確かに何十年も前であれば、為替レートの変動による損失を防ぐことを目的に、すなわち輸出入や製品の生産活動を守ることを目的に、外国為替の売買が行われていた。例えば、3ヵ月後、米国企業に10万ドル支払わなければならないことがわかっている日本の輸入業者は、円の価値が下がることを見越して、前もって10万ドルを購入したりしていた。その当時の為替取引は確かに、物やサービスの生産や輸出入を補完するものであって、そうした経済活動を促進するのが目的だった。
しかし、為替の取引高が貿易額の27倍、またこの地球上で生産されている製品やサービスの総生産額の9倍にも達している現在、輸出入や生産を助ける、すなわち産業や商業活動を促進するために為替取引が行われているといえるだろうか。私は、為替取引はむしろ博打同然と考える。賭博師たちが、様々な為替価値の変動を予測しては、それで金儲けをしようとしているとしか思えない。
日本人の貯蓄率は世界一高いため、恐らく日本人の為替取引額、為替による博打の取引額も高いに違いない。しかし、日本人は向こう見ずで、貪欲な博打打ちなのだろうか。

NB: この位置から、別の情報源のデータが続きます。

import Summits.BirchSwinnertonDyer.Rank1Residual.Additive.RamifiedOrdinaryLineUniqueAbstract
import Summits.BirchSwinnertonDyer.Rank1Residual.Additive.RamifiedOrdinaryLineUniqueClasses
import Summits.BirchSwinnertonDyer.Rank1Residual.AdditivePotMult.PotMultTateLineAllLevel
import Summits.BirchSwinnertonDyer.Rank1Residual.AdditivePotMult.RamifiedOrdinaryLinePotMult
import HarnessLib

/-!
# Uniqueness of the ramified ordinary line on the (M) rows — X4(M) / X3♯(M) / `PotMult W p` — modulo
# the PUBLISHED Tate uniformisation A40/A41, and the ∃-line form of `RamifiedLineKummerEqAt` there
# (cell `b2b-bsdres`, lane CLASS-CLOSURE, seat cc-typer-2; team n1011 R5-47 (b): cc-typer-2 = owner of
# `IsRamifiedOrdinaryLine` uniqueness; the Tate-line inertia action at all levels is p07's p267699)

HONEST FRAMING (cell `b2b-bsdres`, run/shared/lean/b2b/bsd-rank1-residual/, verbatim in every file):
the goal of the cell is to DELETE the COMBINATION-SHAPED residual classes of the Birch–Swinnerton-Dyer
formula for ALL analytic-rank `≤ 1` elliptic curves over `ℚ` — assembled STRICTLY from published
theorems — so that the rank-`≤ 1` remainder becomes exactly the CONSTRUCTION-SHAPED classes, which are
TYPED (missing-input `Prop`s), NOT attempted. This is not "finishing BSD". Team n1011 / lane
CLASS-CLOSURE: research routes; no claim beyond stated classes; census output = EVIDENCE, never a
Literature fact; RESIDUAL-MAP marks UNCHANGED; nothing is booked by this file. Theorems only: NO
definition, NO named fact, NO conjecture node.

WHAT.
* §1 DATUM-LEVEL TRANSPORT: `LocalDatum.plus_eq_map_of_isRamifiedOrdinaryLine_of_inertia_scalar` — if a
  datum `N` of `V[p^∞]` is `p`-divisible with `#(N.plus ∩ V[p^∞][p]) = p` and some local inertia
  element acts on `N.plus` as a natural scalar `u > 1`, then for ANY sign-equivariant additive
  `e : V[p^∞] ≃+ W[p^∞]` every ramified ordinary line `L` of `W` at `v` has `L.plus = e(N.plus)`
  (`RamifiedOrdinaryLineUniqueAbstract` + the square trick of `RamifiedOrdinaryLineUnique` §3); hence
  any two ramified ordinary lines of `W` coincide.
* §2 THE TATE LINE: `exists_tateLine_inertia_scalar` — `V` globally minimal, multiplicative at the odd
  `p`, `v ∋ p`, granted A40/A41 (`Silverman1994_thmV53[_corV54]_tateUniformisation`): a local datum `N`
  (p07's Tate line package `exists_tateDatum_package_all`) with (a) divisible, (b) `#C[p] = p`,
  (c) an inertia element acting on `C` as `1 + p` (clause (vii) of the package at `k = 1 + p`, with
  `χ_p(I_{ℚ_v}) = ℤ_p^×`).
* §3 MODELS AND CLASSES: `eq_of_isRamifiedOrdinaryLine_of_mult_model_twist` (`W = C • V^{(d)}`, `V`
  multiplicative at `p`), **`PotMult.eq_of_isRamifiedOrdinaryLine`**, **`ClassX4M.eq_of_isRamifiedOrdinaryLine`**
  (every odd `p`), **`ClassX3M.eq_of_isRamifiedOrdinaryLine`** — mod A40/A41, any two ramified ordinary
  lines at `v ∋ p` are EQUAL; with p07's `ClassX4M/ClassX3M.exists_isRamifiedOrdinaryLine` the line is
  `∃!`. Adapters **`PotMult.ramifiedLineKummerEqAt_of_exists`**, `ClassX4M.…`, `ClassX3M.…`: ONE line
  with the Greenberg = Kummer equality per `(κ, v)` (team n1011 row T-RD-M, p07's assembly
  `PotMultGreenbergKummerIdentification`) ⟹ the ∀-line binder `Additive.RamifiedLineKummerEqAt W p`.

References: Greenberg LNM 1716 §2 pp. 63, 74–76 [GreenbergLNM1716]; Greenberg–Vatsal 2000 §2 pp. 14–16,
26 [GreenbergVatsal2000]; Silverman *ATAEC* V.3.1, V.5.3, V.5.4 [SilvermanATAEC1994].
-/

noncomputable section

open scoped Classical NumberField AddSubgroup

open NumberField IsDedekindDomain Field WeierstrassCurve
  Literature.NumberTheory.GaloisRepresentations
  Literature.NumberTheory.EllipticCurves
  Literature.NumberTheory.EllipticCurves.Rank1Residual
  Literature.NumberTheory.EllipticCurves.GreenbergSelmer
  Literature.NumberTheory.EllipticCurves.EmertonPollackWeston2006
  IsDedekindDomain.HeightOneSpectrum
  Summit.BirchSwinnertonDyer.Rank1Residual.X2
  Summit.BirchSwinnertonDyer.Rank1Residual.Additive
open WeierstrassCurve (minimalDiscriminantInt integralModelInt)

universe u

/-! ## §1. Datum-level transport -/

namespace Literature.NumberTheory.EllipticCurves.GreenbergSelmer.LocalDatum

variable {V : WeierstrassCurve ℚ} [V.IsElliptic] {p : ℕ} [hp : Fact p.Prime]
  {v : HeightOneSpectrum (𝓞 ℚ)} (N : LocalDatum ℚ ↥(V.geomPrimaryTorsion p) v)

/-- **Every ramified ordinary line of a signed transport is the transport of the datum.** `N` a local
datum of `V[p^∞]` at `v` with (a) `p`-divisible, (b) `#(N.plus ∩ V[p^∞][p]) = p`, (c) a local inertia
element acting on `N.plus` as a natural scalar `u > 1`; `e : V[p^∞] ≃+ W[p^∞]` additive and
sign-equivariant at every `σ ∈ Γ_ℚ`. Then every `L` with `IsRamifiedOrdinaryLine W p L` at `v` has
`L.plus = e(N.plus)` (`e⁻¹(L.plus)` is `p`-divisible, proper, and `σ^{2n}` acts trivially on its
quotient). [cite: GreenbergVatsal2000, §2 p. 26] [cite: GreenbergLNM1716, §2 p. 63] -/
theorem plus_eq_map_of_isRamifiedOrdinaryLine_of_inertia_scalar
    (hCdiv : ∀ c ∈ N.plus, ∃ c' ∈ N.plus, p • c' = c)
    (hCp : Nat.card ↥(N.plus ⊓ (↥(V.geomPrimaryTorsion p))[(p : ℤ)]) = p)
    (hσ : ∃ σ ∈ absInertia (v.adicCompletion ℚ), ∃ u : ℕ, 1 < u ∧
      ∀ m ∈ N.plus, absGaloisRestrict ℚ (v.adicCompletion ℚ) σ • m = u • m)
    {W : WeierstrassCurve ℚ} (e : ↥(V.geomPrimaryTorsion p) ≃+ ↥(W.geomPrimaryTorsion p))
    (he : ∀ σ : absoluteGaloisGroup ℚ, (∀ m, e (σ • m) = σ • e m) ∨ (∀ m, e (σ • m) = -(σ • e m)))
    (L : LocalDatum ℚ ↥(W.geomPrimaryTorsion p) v) (hL : IsRamifiedOrdinaryLine W p L) :
    L.plus = N.plus.map e.toAddMonoidHom := by
  obtain ⟨hLdiv, hLtop, -, ⟨n, hnpos, hLn⟩, -⟩ := hL
  -- squares are equivariant
  have hsq : ∀ (g : absoluteGaloisGroup ℚ) (m : ↥(V.geomPrimaryTorsion p)),
      e (g ^ 2 • m) = g ^ 2 • e m := by
    intro g m
    rcases he g with h | h
    · rw [pow_two, mul_smul, mul_smul, h, h]
    · rw [pow_two, mul_smul, mul_smul, h, h, smul_neg, neg_neg]
  set X : AddSubgroup ↥(V.geomPrimaryTorsion p) := L.plus.comap e.toAddMonoidHom with hXdef
  have hmemX : ∀ m, m ∈ X ↔ e m ∈ L.plus := fun m ↦ by rw [hXdef, AddSubgroup.mem_comap]; rfl
  have hXdiv : ∀ m ∈ X, ∃ m' ∈ X, p • m' = m := by
    intro m hm
    obtain ⟨y, hy, hpy⟩ := hLdiv (e m) ((hmemX m).1 hm)
    refine ⟨e.symm y, (hmemX _).2 (by rwa [AddEquiv.apply_symm_apply]), ?_⟩
    apply e.injective
    rw [map_nsmul, AddEquiv.apply_symm_apply, hpy]
  have hXtop : X ≠ ⊤ := by
    intro hX
    apply hLtop
    rw [eq_top_iff]
    intro y _
    have h : e.symm y ∈ X := by rw [hX]; exact AddSubgroup.mem_top _
    rw [hmemX, AddEquiv.apply_symm_apply] at h
    exact h
  have hXN : ∃ N₀ : ℕ, 0 < N₀ ∧ ∀ σ ∈ absInertia (v.adicCompletion ℚ),
      ∀ m : ↥(V.geomPrimaryTorsion p),
        (absGaloisRestrict ℚ (v.adicCompletion ℚ) σ) ^ N₀ • m - m ∈ X := by
    refine ⟨2 * n, by omega, fun σ hσ m ↦ ?_⟩
    rw [hmemX, map_sub, mul_comm, pow_mul, hsq]
    set g := absGaloisRestrict ℚ (v.adicCompletion ℚ) σ ^ n with hg
    have h1 := hLn σ hσ (e m)
    have h2 := hLn σ hσ (g • e m)
    rw [← hg] at h1 h2
    have h := L.plus.add_mem h2 h1
    rw [sub_add_sub_cancel] at h
    rwa [pow_two, mul_smul]
  have hX := N.plus_eq_of_inertia_scalar hCdiv hCp hσ X hXdiv hXtop hXN
  rw [← hX, hXdef, AddSubgroup.map_comap_eq_self_of_surjective]
  exact e.surjective
include hstd in
/-- **An element of `U(σ, W)` with `q e₀ = λ e₀`, `q e_{N−1} = μ e_{N−1}` (`λ, μ ≠ 0`) is block diagonal for `(1 ∣ N−2 ∣ 1)`** — columns from the hypotheses, rows from
the columns `λ⁻¹ e₀`, `μ⁻¹ e_{N−1}` of `q⁻¹` through ★ F1 `inv_apply_frame_frame` (frame slots) and `kernel_row_eq` (kernel slots). [cite: BruhatTits1972, (4.4.3)] -/
theorem apply_eq_zero_of_eigen (hHan : IsUnit Han.det) (hc : 2 * 1 ≤ N) (q : unitaryGroupOfForm σ (wittFormOn e Han)) {lam mu : K} (hlam : lam ≠ 0) (hmu : mu ≠ 0)
    (h0 : ((q : GL (Fin N) K) : Matrix (Fin N) (Fin N) K) *ᵥ Pi.single (⟨0, by omega⟩ : Fin N) 1 = lam • Pi.single (⟨0, by omega⟩ : Fin N) 1)
    (hL : ((q : GL (Fin N) K) : Matrix (Fin N) (Fin N) K) *ᵥ Pi.single (Fin.rev (⟨0, by omega⟩ : Fin N)) 1 = mu • Pi.single (Fin.rev (⟨0, by omega⟩ : Fin N)) 1)
    (hz : ∀ u : Fin m, (⟨0, by omega⟩ : Fin N) ≠ e (Sum.inr (Sum.inl u))) {p p' : Fin N} (hpp' : blockLabel N 1 p ≠ blockLabel N 1 p') :
    ((q : GL (Fin N) K) : Matrix (Fin N) (Fin N) K) p p' = 0 := by
  set z : Fin N := ⟨0, by omega⟩ with hzdef
  set Q : Matrix (Fin N) (Fin N) K := ((q : GL (Fin N) K) : Matrix (Fin N) (Fin N) K) with hQ
  have hzr := frame_rev e hstd hz
  -- the columns of `q⁻¹`
  have hinv : ∀ {c : K} {k : Fin N}, c ≠ 0 → Q *ᵥ Pi.single k 1 = c • Pi.single k 1 →
      (((q⁻¹ : unitaryGroupOfForm σ (wittFormOn e Han)) : GL (Fin N) K) : Matrix (Fin N) (Fin N) K) *ᵥ Pi.single k 1 = c⁻¹ • Pi.single k 1 := by
    intro c k hc0 hk
    have h : (((q⁻¹ : unitaryGroupOfForm σ (wittFormOn e Han)) : GL (Fin N) K) : Matrix (Fin N) (Fin N) K) *ᵥ (Q *ᵥ Pi.single k 1) =
        (((q⁻¹ : unitaryGroupOfForm σ (wittFormOn e Han)) : GL (Fin N) K) : Matrix (Fin N) (Fin N) K) *ᵥ (c • Pi.single k 1) := by rw [hk]
    rw [Matrix.mulVec_mulVec, Subgroup.coe_inv, ← Units.val_mul, inv_mul_cancel, Units.val_one, Matrix.one_mulVec, Matrix.mulVec_smul] at h
    rw [Subgroup.coe_inv]
    calc ((((q : GL (Fin N) K)⁻¹ : GL (Fin N) K)) : Matrix (Fin N) (Fin N) K) *ᵥ Pi.single k 1
        = c⁻¹ • (c • (((((q : GL (Fin N) K)⁻¹ : GL (Fin N) K)) : Matrix (Fin N) (Fin N) K) *ᵥ Pi.single k 1)) := by rw [smul_smul, inv_mul_cancel₀ hc0, one_smul]
      _ = c⁻¹ • Pi.single k 1 := by rw [← h]
  have hi0 := hinv hlam h0
  have hiL := hinv hmu hL
  -- label values
  have hlabz : ∀ k : Fin N, blockLabel N 1 k = 0 ↔ k = z := fun k => by
    rw [blockLabel_eq_zero_iff]; constructor
    · intro h; exact Fin.ext (by change (k : ℕ) = 0; omega)
    · intro h; rw [h]; change (0 : ℕ) < 1; omega
  have hlabL : ∀ k : Fin N, blockLabel N 1 k = 2 ↔ k = Fin.rev z := fun k => by
    rw [blockLabel_eq_two_iff hc]; constructor
    · intro h; exact Fin.ext (by rw [Fin.val_rev]; change (k : ℕ) = N - (0 + 1); omega)
    · intro h; rw [h, Fin.val_rev]; change N ≤ N - (0 + 1) + 1; omega
  -- column `z` and column `rev z`
  have hcolz : ∀ i, i ≠ z → Q i z = 0 := fun i hi => by rw [K2E3QuasiSplitUnitaryCartanAnyInvolution.apply_eq_of_mulVec_single h0 i, Pi.single_eq_of_ne hi, mul_zero]
  have hcolL : ∀ i, i ≠ Fin.rev z → Q i (Fin.rev z) = 0 := fun i hi => by
    rw [K2E3QuasiSplitUnitaryCartanAnyInvolution.apply_eq_of_mulVec_single hL i, Pi.single_eq_of_ne hi, mul_zero]
  have hicolz : ∀ i, i ≠ z → (((q⁻¹ : unitaryGroupOfForm σ (wittFormOn e Han)) : GL (Fin N) K) : Matrix (Fin N) (Fin N) K) i z = 0 := fun i hi => by
    rw [K2E3QuasiSplitUnitaryCartanAnyInvolution.apply_eq_of_mulVec_single hi0 i, Pi.single_eq_of_ne hi, mul_zero]
  have hicolL : ∀ i, i ≠ Fin.rev z → (((q⁻¹ : unitaryGroupOfForm σ (wittFormOn e Han)) : GL (Fin N) K) : Matrix (Fin N) (Fin N) K) i (Fin.rev z) = 0 := fun i hi => by
    rw [K2E3QuasiSplitUnitaryCartanAnyInvolution.apply_eq_of_mulVec_single hiL i, Pi.single_eq_of_ne hi, mul_zero]
  -- row `z` and row `rev z`, frame and kernel columns
  have hrow : ∀ {a : Fin N} (ha : a = z ∨ a = Fin.rev z) (j : Fin N), j ≠ a → Q a j = 0 := by
    intro a ha j hja
    have haf : ∀ u : Fin m, a ≠ e (Sum.inr (Sum.inl u)) := by rcases ha with rfl | rfl <;> assumption
    have hicol : ∀ i, i ≠ Fin.rev a → (((q⁻¹ : unitaryGroupOfForm σ (wittFormOn e Han)) : GL (Fin N) K) : Matrix (Fin N) (Fin N) K) i (Fin.rev a) = 0 := by
      rcases ha with rfl | rfl
      · exact hicolL
      · rw [Fin.rev_rev]; exact hicolz
    by_cases hj : ∀ u : Fin m, j ≠ e (Sum.inr (Sum.inl u))
    · have h := inv_apply_frame_frame σ e hstd Han hHan q (frame_rev e hstd hj) (frame_rev e hstd haf)
      rw [Fin.rev_rev, Fin.rev_rev, hicol _ (fun h' => hja (Fin.rev_injective h'))] at h
      exact (map_eq_zero_iff σ σ.injective).1 h.symm
    · push Not at hj
      obtain ⟨u, rfl⟩ := hj
      have h := kernel_row_eq σ e hstd Han q haf u
      have hker : ∀ u' : Fin m, e (Sum.inr (Sum.inl u')) ≠ Fin.rev a := by
        intro u' h'
        rcases ha with rfl | rfl
        · exact hzr u' h'.symm
        · rw [Fin.rev_rev] at h'; exact hz u' h'.symm
      rw [Finset.sum_eq_zero (fun u' _ => by rw [hicol _ (hker u'), mul_zero])] at h
      exact (map_eq_zero_iff σ σ.injective).1 h
  -- case analysis on the labels
  have hp2 := blockLabel_le_two (c := 1) p
  have hp'2 := blockLabel_le_two (c := 1) p'
  rcases Nat.lt_or_ge (blockLabel N 1 p) 1 with hp0 | hp1
  · have hpz : p = z := (hlabz p).1 (by omega)
    exact hrow (Or.inl hpz) p' (fun h => hpp' (by rw [h]))
  · rcases Nat.lt_or_ge (blockLabel N 1 p') 1 with hq0 | hq1
    · have hqz : p' = z := (hlabz p').1 (by omega)
      rw [hqz]; exact hcolz p (fun h => hpp' (by rw [h, hqz]))
    · -- one of them has label 2
      by_cases hp2' : blockLabel N 1 p = 2
      · have hpL : p = Fin.rev z := (hlabL p).1 hp2'
        exact hrow (Or.inr hpL) p' (fun h => hpp' (by rw [h]))
      · have hq2' : blockLabel N 1 p' = 2 := by omega
        have hqL : p' = Fin.rev z := (hlabL p').1 hq2'
        rw [hqL]; exact hcolL p (fun h => hpp' (by rw [h, hqL]))
import Mathlib.LinearAlgebra.Matrix.Basis
import Mathlib.LinearAlgebra.Multilinear.Basis
import Literature.Geometry.Hyperkaehler.Hyperholomorphic
import HarnessLib

/-!
# Verbitsky's Lemma 2.1 and Theorem 2.3: a hyperholomorphic connection is Yang–Mills (`ΛΘ = 0`),
# and the surface criterion in the proof of Theorem 2.4

Layer `Literature/Geometry/Hyperkaehler`, namespace `Literature.Geometry.Hyperkaehler` (with the
`metricTrace` infrastructure of §1 in `Literature.Geometry.Kaehler`, next to its definition); lane
`lit-hodgefound` (Track 2 foundations library), p06's self-proposed row g13-#1 of
`run/shared/lean/pub/lit-hodgefound/SKELETON.md`. Sequel of `Hyperholomorphic.lean` (the DEFINITIONS
`IsSU2InvariantAt`, `UnitaryConnection.IsHyperholomorphic`, `HermitianHolomorphicBundle.IsHyperholomorphic`,
whose docstring lists "Thm. 2.3 (hyperholomorphic ⇒ Yang–Mills, `Λ_L Θ = 0`)" under "What is NOT here"):
the present file PROVES that theorem on the tree's carriers. THEOREMS ONLY; no definition, no named fact
(net debt `0`).

## Source, verbatim (held copies)

M. Verbitsky, *Hyperholomorphic bundles over a hyperkähler manifold*, J. Alg. Geom. **5** (1996)
633–669 = alg-geom/9307008, §2 (held `paper:arxiv-alg-geom_9307008`, p. 3):

* **Theorem 2.3** (L11–L13): "A hyperholomorphic connection in a bundle B is Yang-Mills. Moreover,
  for such connection `Λ(Θ) = 0` where `Θ` is a curvature in `B`."
* **Lemma 2.1** (L17–L21): "Let `Θ` be a `G_M`-invariant section of `Λ²(M) ⊗ End(B)`. Then
  `Λ_L(Θ) = 0` for each induced complex structure `L`. By `Λ_L` we understand the Hodge operator
  `Λ` associated with the Kähler complex structure `L`." Proof (L23–L55): the span `R` of the Kähler
  forms `ω_L` is `G_M`-stable and contains no invariant vector, hence is orthogonal to the
  `G_M`-invariants; "by the definition of the Hodge operator `Λ_L`, for `G_M`-invariant `Θ`,
  `Λ_L(Θ) = 0` because the Kähler form `ω_L` is orthogonal to `Θ`."
* **Proof of Theorem 2.4** (`M` a hyperkähler surface, K3 or abelian surface; L61–L93): "The space of
  complex 2-forms over `M` has a trivial 3-dimensional subbundle `P` spanned by Kähler form,
  holomorphic symplectic form and the form conjugated to the holomorphic symplectic form. Let `P^⊥`
  be its orthogonal completion. One easily sees that if `M` is a surface then `P^⊥` is a bundle of
  `G_M`-invariant 2-forms. On the other hand, the curvature `Θ` of a Yang-Mills bundle of degree zero
  is orthogonal to `P` […] First, `Θ` is of type `(1,1)` […] Second, `Λ(Θ) = 0` is equivalent to `Θ`
  being orthogonal to the Kähler form by definition of `Λ`." "`P` is identical to `Λ⁺(M)` and `P^⊥` is
  `Λ⁻(M)`."

Restated: M. Verbitsky, *Hyperholomorphic sheaves and new examples of hyperkähler manifolds*,
alg-geom/9712012, §3.3 (held `paper:arxiv-alg-geom_9712012`, p. 10 L89–L107: "every hyperholomorphic
connection `∇` in `B` is Yang-Mills and satisfies `Λ(Θ) = 0`", "Let `Θ ∈ Λ²(M)` be a `SU(2)`-invariant
differential 2-form on `M`. Then `Λ_L(Θ) = 0` for each induced complex structure `L`. Proof: This is
Lemma 2.1 of [V]"); V. Muñoz, *On rotation of complex structures*, J. Geom. Phys. 87 (2015), §3.1
(held `paper:arxiv-1307.8000`, p. 5: on a hyperkähler 4-manifold
"`Λ² = Λ²₊ ⊕ Λ²₋ = ⟨ω_I, ω_J, ω_K⟩ ⊕ Δ^{1,1}_{I,prim}` […] If `λ = 0`, then `F_A ∈ Λ^{1,1}_{I,prim}(End E)`,
so `F_A ∈ Λ^{1,1}_{L,prim}(End E)` for any `L` […] Such bundle `E` is called hyperholomorphic in the
terminology of [Verbitsky]").

## Lean rendering (pointwise linear algebra on `T_x M`, then the tree's connection carriers)

Setting: a complex manifold `M` modelled on `E` (`I = tangentJ E`), a Riemannian metric `g` and
endomorphism fields `J, K` with `IsHyperkaehlerTriple g J K` (`HyperkaehlerManifold.lean`); `β` a
`W`-valued `2`-covector on `T_x M` (`W` any real normed space: `ℝ`, `ℂ`, `End F`). The Hodge operator
`Λ_L` on `2`-forms is, up to the factor `½`, the METRIC TRACE `tr_g β(·, L·)` (the tree's
`metricTrace`, `HermitianHolomorphicBundleMeanCurvature.lean`; `MForm.contractKaehler g β = ½ tr_g β(·, I·)`
is the tree's `Λ` for `I`, on which Kobayashi's mean curvature `K = iΛΩ` of the tree is built).

* §1 (namespace `Literature.Geometry.Kaehler`) — infrastructure the tree's `metricTrace` lacked (only
  `metricTrace_zero/_inner` existed): the inverse-Gram contraction `Σ (G⁻¹)ᵢⱼ b(uᵢ, uⱼ)` does not
  depend on the basis (`sum_inv_gram_smul_eq_of_basis`, pure linear algebra; `metricTrace_eq_sum_basis`),
  equals `Σₖ b(fₖ, fₖ)` in an orthonormal basis (`metricTrace_eq_sum_of_orthonormal` — the property
  announced in the docstring of `metricTrace`), and is invariant under `g_x`-isometries of `T_x M`
  (`metricTrace_comp_of_inner_map_map`).
* §2 **Lemma 2.1**, pointwise: `metricTrace_apply₂_eq_zero_of_anticommute` (the mechanism: a
  `g_x`-isometry `A` anticommuting with `L` and preserving `β` forces `tr_g β(·, L·) = −tr_g β(·, L·)`),
  `IsSU2InvariantAt.metricTrace_tangentJ_eq_zero / _J_ / _K_ / metricTrace_inducedJ_eq_zero`
  (**`Λ_L β = 0` for EVERY `L = aI + bJ + cK`**), `IsSU2InvariantAt.contractKaehler_eq_zero` (the
  tree's `Λ`), and `IsSU2InvariantAt.zeroTwoPart_apply_eq_zero` (an invariant form has no `(0,2)`-part).
* §3 **Theorem 2.3** on the tree's carriers: `UnitaryConnection.IsHyperholomorphic.meanCurvature_eq_zero`
  (`K = iΛΩ = 0`), `…scalarCurvature_eq_zero`, `…einsteinDefectNormSq_zero_eq_zero`,
  `…curvatureZeroTwoNormSq_eq_zero`, `…einsteinConstant_eq_zero`, **`…holomorphicDefect_eq_zero`**
  (`‖Ω^{0,2}‖² + ‖K − cI‖² = 0`: integrable and Einstein–Hermitian with `c = 0`),
  `HermitianStructure.isApproxHermitianYangMills_of_isHyperholomorphic`, and for Chern connections
  **`HermitianHolomorphicBundle.IsHyperholomorphic.isHermitianEinstein_zero`** (`IsHermitianEinstein g 0`).
* §4 **the surface criterion** (`dim_ℂ M = 2`): `IsHyperkaehlerTriple.exists_quaternionic_orthonormal_basis`
  (a `g_x`-orthonormal frame `(e, Ie, Je, Ke)`), **`IsHyperkaehlerTriple.isSU2InvariantAt_iff_of_finrank_eq_two`**
  (`SU(2)`-invariant ⟺ `(1,1)` for `I` and `Λ_I = 0`), and
  **`HermitianHolomorphicBundle.isHyperholomorphic_iff_isHermitianEinstein_zero`** (on a hyperkähler
  surface: hyperholomorphic ⟺ Einstein–Hermitian with constant `0`; Thm. 2.4 minus Uhlenbeck–Yau).

Normalisations: Verbitsky's "Yang–Mills with `Λ(Θ) = 0`" is Kobayashi's Einstein–Hermitian condition
with constant `0` (IV.§1), the tree's `IsHermitianEinstein g 0` / `meanCurvature = 0`; the factor `i/2`
of the tree's `K = (i/2)·contractKaehler` is immaterial for vanishing.

## What is NOT here

Uhlenbeck–Yau (Thm. 2.2) and hence the existence half of Thm. 2.4; Thm. 2.5 (stable with invariant
`c₁, c₂` ⇒ hyperholomorphic); the `SU(2)`-action on forms of higher degree and on cohomology; the Hodge
star of an ORIENTED Riemannian `4`-manifold (`Geometry/GaugeTheory/SelfDualPart`: `Λ² = Λ²₊ ⊕ Λ²₋` on
the `ℝ⁴`-modelled carrier with positive frames — Verbitsky's remark "`P = Λ⁺`, `P^⊥ = Λ⁻`" is quoted
above, not restated on either carrier).

## References

* [Verbitsky1996Hyperholomorphic] M. Verbitsky, Hyperholomorphic bundles over a hyperkähler manifold,
  J. Alg. Geom. 5 (1996) 633–669 = alg-geom/9307008: Lemma 2.1, Thm. 2.3, Thm. 2.4 (read, p. 3).
* [Verbitsky1997HyperholomorphicSheaves] M. Verbitsky, Hyperholomorphic sheaves and new examples of
  hyperkähler manifolds, alg-geom/9712012, §3.3 (read, p. 10).
* [Munoz2015RotationComplexStructures] V. Muñoz, On rotation of complex structures, J. Geom. Phys. 87
  (2015) 344–353 = arXiv:1307.8000, §3.1 (read, p. 5).
* [Kobayashi1987] S. Kobayashi, Differential Geometry of Complex Vector Bundles, III.(1.6), IV.§1.
-/

noncomputable section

ほとんどの日本人の貯蓄は、人々が安全と信じている銀行口座に預けられている。いわゆるローリスク、ローリターンである。しかし、預金者の承諾を得るどころか、預金者の知らないうちに、銀行は預金者から預かった資金を外国為替取引に投じている。そしてその博打の結果、利益が生まれればその配当金はすべて銀行にわたり、何も知らされていない預金者にはまったく見返りがない。逆にその博打に負ければ、掛け金を負担するのは預金者であり、納税者である。なぜなら日本では政府が預金者を保護する責任を負っているため、銀行が破綻すれば公的資金でその銀行の博打のつけを補填しようとするからである。なんとすばらしい世界だろうか。